Does a random effects meta analysis produce the mean of population effect sizes? In a random effects meta analysis of correlation coefficients, is the outcome the mean of a distribution of population correlation coefficients? If so, is this denoted rho symbol (p) with a hat on? I have seen studies refer to it as just an "estimate of the population correlation coefficient," so does this assume the reader will know it refers to an estimate of an average and not a single population effect size? Given the random effects model assumes there is not just one population effect size to find but many different ones?

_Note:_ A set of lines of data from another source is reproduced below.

import Literature.Computability.Complexity.FoldBricks
import Literature.Computability.Complexity.ListFoldBricks
import Literature.Computability.MetaComplexity.FregeProofs
import HarnessLib

/-!
# The Cook–Reckhow translation between Frege systems is polynomial-time computable

Topic `Literature/Computability/MetaComplexity` (proof complexity), the machine content of
S. A. Cook, R. A. Reckhow, *The relative efficiency of propositional proof systems*, J. Symbolic
Logic 44 (1979) 36–50, **Theorem 2.3**: "For any two Frege systems `𝓕₁` and `𝓕₂` over `κ` there
is a function `f` in `𝓛` and constant `c` such that for all formulas `A₁, …, Aₙ, B` and
derivations `π`, if `A₁, …, Aₙ ⊢^π_{𝓕₁} B` then `A₁, …, Aₙ ⊢^{f(π)}_{𝓕₂} B`, and
`λ(f(π)) ≤ c λ(π)` and `ρ(f(π)) ≤ c ρ(π)`" (`𝓛` = the polynomial-time computable functions,
§1), whose proof (p. 40) is: "For each rule `R = (C₁, …, C_m)/D` in `𝓕₁`, let `π_R` be a
derivation of `D` from `C₁, …, C_m` in `𝓕₂`. … if `B_i` follows from earlier `B_j`'s by the
`𝓕₁`-rule `R_i` and substitution `σ_i`, simply replace `B_i` by the derivation `σ_i(π_{R_i})`",
together with **Lemma 2.5** (derivations are closed under substitution) and **Corollary 2.4**
("Any two Frege systems over `κ` p-simulate each other"). The paper takes `f ∈ 𝓛` for granted;
this file supplies it for the tree's Frege systems (`Frege.lean`: rules as data over
`PropForm ℕ`, p-simulation `FregeSystem.PSimulates` w.r.t. the list code
`encodingPropForm.listBool` on Mathlib's `TM2` model), in the ALGEBRA OF `FP` STRING FUNCTIONS of
the tree (`comp_mem_FP`, `fanoutFn`, `iteFn`, `eqPairFn`, `appendFn`, the record projections
`nthF`/`sndPow` of `BrickAlgebra.lean`, clocked iteration `iterate_mem_FP_of_growth`, the coin
truncation `truncSndFn`): no machine is written.

## The translation (`translForms`, `translFn`)

Given a list of rules `rs` (those of the simulated system) and a table `D` assigning to each
rule an arbitrary list of formulas (in the application: a derivation of its conclusion from its
premises in the simulating system), the line `θ` of a sequence, after the earlier lines `Es`, is
replaced by the block `σ'(D r)` for the FIRST rule `r ∈ rs` and tuple `ℓs` of earlier lines
(lexicographic in the order of `Es`, one entry per premise) such that `(θ, ℓs)` is an instance
of `(r.conclusion, r.premises)`; `σ'` is the matching substitution read off the skeleton
(`substOf`: a pattern variable goes to the subformula at its first occurrence, every other
variable to `⊤`, cf. `ProofComplexityProofs.lean`, `exists_block`); no block if nothing matches
(`lineForms`, `translForms`). This file proves that the translation is POLYNOMIAL-TIME
(`polyTimeComputable_translForms`): the string function `translFn D rs ∈ FP` computes it on
code words (`translFn_encode`); and it records what a block is (`lineForms_cases`: `σ(D r)` for a
rule `r ∈ rs` and a substitution `σ` under which `θ` is the conclusion and the premises are
among `Es`, or empty) and that a block is found whenever `θ` is `rs`-inferred from `Es`
(`lineForms_of_inferred`, whose hypothesis is literally `FregeSystem.IsInferred`).

What is NOT proved here: that `translForms D F₂.rules π` is an `F₁`-proof when `π` is an
`F₂`-proof and `D` tabulates `F₁`-derivations of the rules of `F₂` — the derivation-theoretic
half of Thm. 2.3, which with `polyTimeComputable_translForms` gives Cor. 2.4
(`FregeSystem.PSimulates`, hence the named fact `frege_pSimulates` of `ProofComplexity.lean`);
that half belongs with the Frege-system lemmas of `ProofComplexityProofs.lean` and is the
planned follow-up there.

## Architecture (three layers)

* Layer S (strings): every stage is an explicit composition of `FP` bricks, so membership in
  `FP` is by construction (`…_mem_FP`). Loops over coded lists are the tree's list-fold round
  `Brick.foldRound` (`ListFoldBricks.lean`: record `⟨x, ⟨rest, st⟩⟩`, growth contract
  `Brick.FoldGrowth`, `length_foldRound_le`, `iterate_foldRound`), clocked here as
  `feLoop p G = (foldRound G)^[p |x|]` — a thin local wrapper kept because the loops of this
  file start from their own records and need round counts `p = X` and `p = M · X`, whereas
  the packaged `Brick.foldFn` fixes both; results that could be long on malformed words are
  clipped by the tree's `Brick.clipF` (`FoldBricks.lean`); the splitter's scan loop is a plain
  `iterate_mem_FP_of_growth`.
* Layer M (bit streams): each brick has an `_apply` lemma giving its value on EVERY word in terms
  of the record projections (`scanRound_apply`, `skelS_apply`, `matchS_apply`, `seBody_rec`,
  …), so that iterates commute with the mirror functions (`scanM`, `skelM`) and growth bounds
  hold on malformed words too; results that could be long on malformed words are capped
  linearly in the input (`Brick.clipF`, a no-op on genuine data by `length_encList_block_le`).
* Layer P (formulas): on genuine codes the mirrors compute the intended objects: the scanner
  reads one subformula of a prefix code (`scanM_iterate_code`, `splitFn_code`), skeleton
  decomposition decides `fits` and returns the bindings (`skelM_code`), the code-level
  consistency test decides `Consistent` (`consM_consPairs_iff`), matching is sound and complete
  for rule instances (`matchOkM_sound`, `matchOkM_complete`, via the conjunction chain
  `rulePat r = r.conclusion ∧ r.premises…`), the emitted block is the list of code words of
  `σ'(D r)` (`blockM_eq_encList`), the search finds the first matching tuple (`searchS_spec`,
  `tupleSearch_sound/complete`), the cascade the first rule (`cascS_spec`), and the outer loop
  accumulates `translForms` (`foldl_outBody`, `translS_encode`).

Stages: §1 scanner/splitter of the prefix code `PropForm.code` (tokens `00·⟨bin n, []⟩`, `01b`,
`10`, `11b`); §2 skeletons, bindings, consistency, matching substitution; §3 skeleton
decomposition as a string function; §4 consistency test and emission of substituted lines
(unary size headers by re-scanning the emitted code); §5 the matcher of one rule on a candidate
stream; §6 the clocked list-fold loop `feLoop`; §7 the search over tuples and the cascade over rules; §8 the
outer loop and packaging (`Encoding.listBool`); §9 specification at the level of formulas and
the size bound; §10 `translS_encode`, `polyTimeComputable_translForms`.

## References

* S. A. Cook, R. A. Reckhow, *The relative efficiency of propositional proof systems*,
  J. Symbolic Logic 44 (1979) 36–50: §1 (the class `𝓛`, Def. 1.5), §2, Def. 2.1 (substitution,
  Frege rule), Thm. 2.3 and its proof (p. 40), Cor. 2.4, Lemma 2.5.
* J. Krajíček, *Bounded arithmetic, propositional logic, and complexity theory*, CUP 1995,
  p. 49, Thm. 4.4.13 (Reckhow's theorem), Def. 4.4.1–4.4.2.
* S. Arora, B. Barak, *Computational Complexity: A Modern Approach*, CUP 2009, §0.1 (codes),
  §1.3 (closure of polynomial time under composition and bounded loops), §1.4.1 (clocked
  simulation) — for the brick algebra (`BrickAlgebra.lean`, `ListFoldBricks.lean`,
  `FoldBricks.lean`).
-/

namespace Literature.Computability.MetaComplexity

 A: Indeed, a random-effects model fitted to a bunch of observed correlation coefficients provides an estimate of the average of the true correlation coefficients in a population of studies from which the studies included in our meta-analysis have come.
So, to be precise, let $r_1, r_2, \ldots, r_k$ denote the observed correlation coefficients for the $k$ studies included in our meta-analysis. In each of these studies, there is an underlying true correlation which we can denote with $\rho_1, \rho_2, \ldots, \rho_k$. Imagine we would conduct each study with a very very large sample size; then the observed correlations would be in essence these underlying true correlations.
These $k$ true correlations are assumed to have come from a population of true correlations. One way to imagine this is to think of a population of studies, consisting of studies that were actually conducted, but also containing studies that could have been conducted hypothetically (yes, this part gets a bit abstract).
We typically assume that the true correlations in this population are normally distributed (or at least, approximately so) and hence we write $\rho_i \sim N(\mu_\rho, \tau_\rho^2)$. The random-effects model provides us an estimate of $\mu_\rho$ and $\tau_\rho^2$, which we can denote $\hat{\mu}_\rho$ and $\hat{\tau}_\rho^2$.
Some may use other notation for $\hat{\mu}_\rho$, such as $\hat{\bar{\rho}}$ (so a hat for denoting that this is an estimate and the bar on top of $\rho$ to denote that this is an average). I do not like this notation, because it does not draw a clear distinction between the average in the population of studies (i.e., $\mu_\rho$) and the average of the true correlations of the $k$ studies included in the meta-analysis (i.e., the average of $\rho_1, \rho_2, \ldots, \rho_k$). The random-effects model does not estimate the latter; it estimates the average in the population of studies.
Even worse would be just writing $\hat{\rho}$ for $\hat{\mu}_\rho$. That would be outright incorrect notation as far as I am concerned, because it gives the impression that we are estimating one correlation coefficient.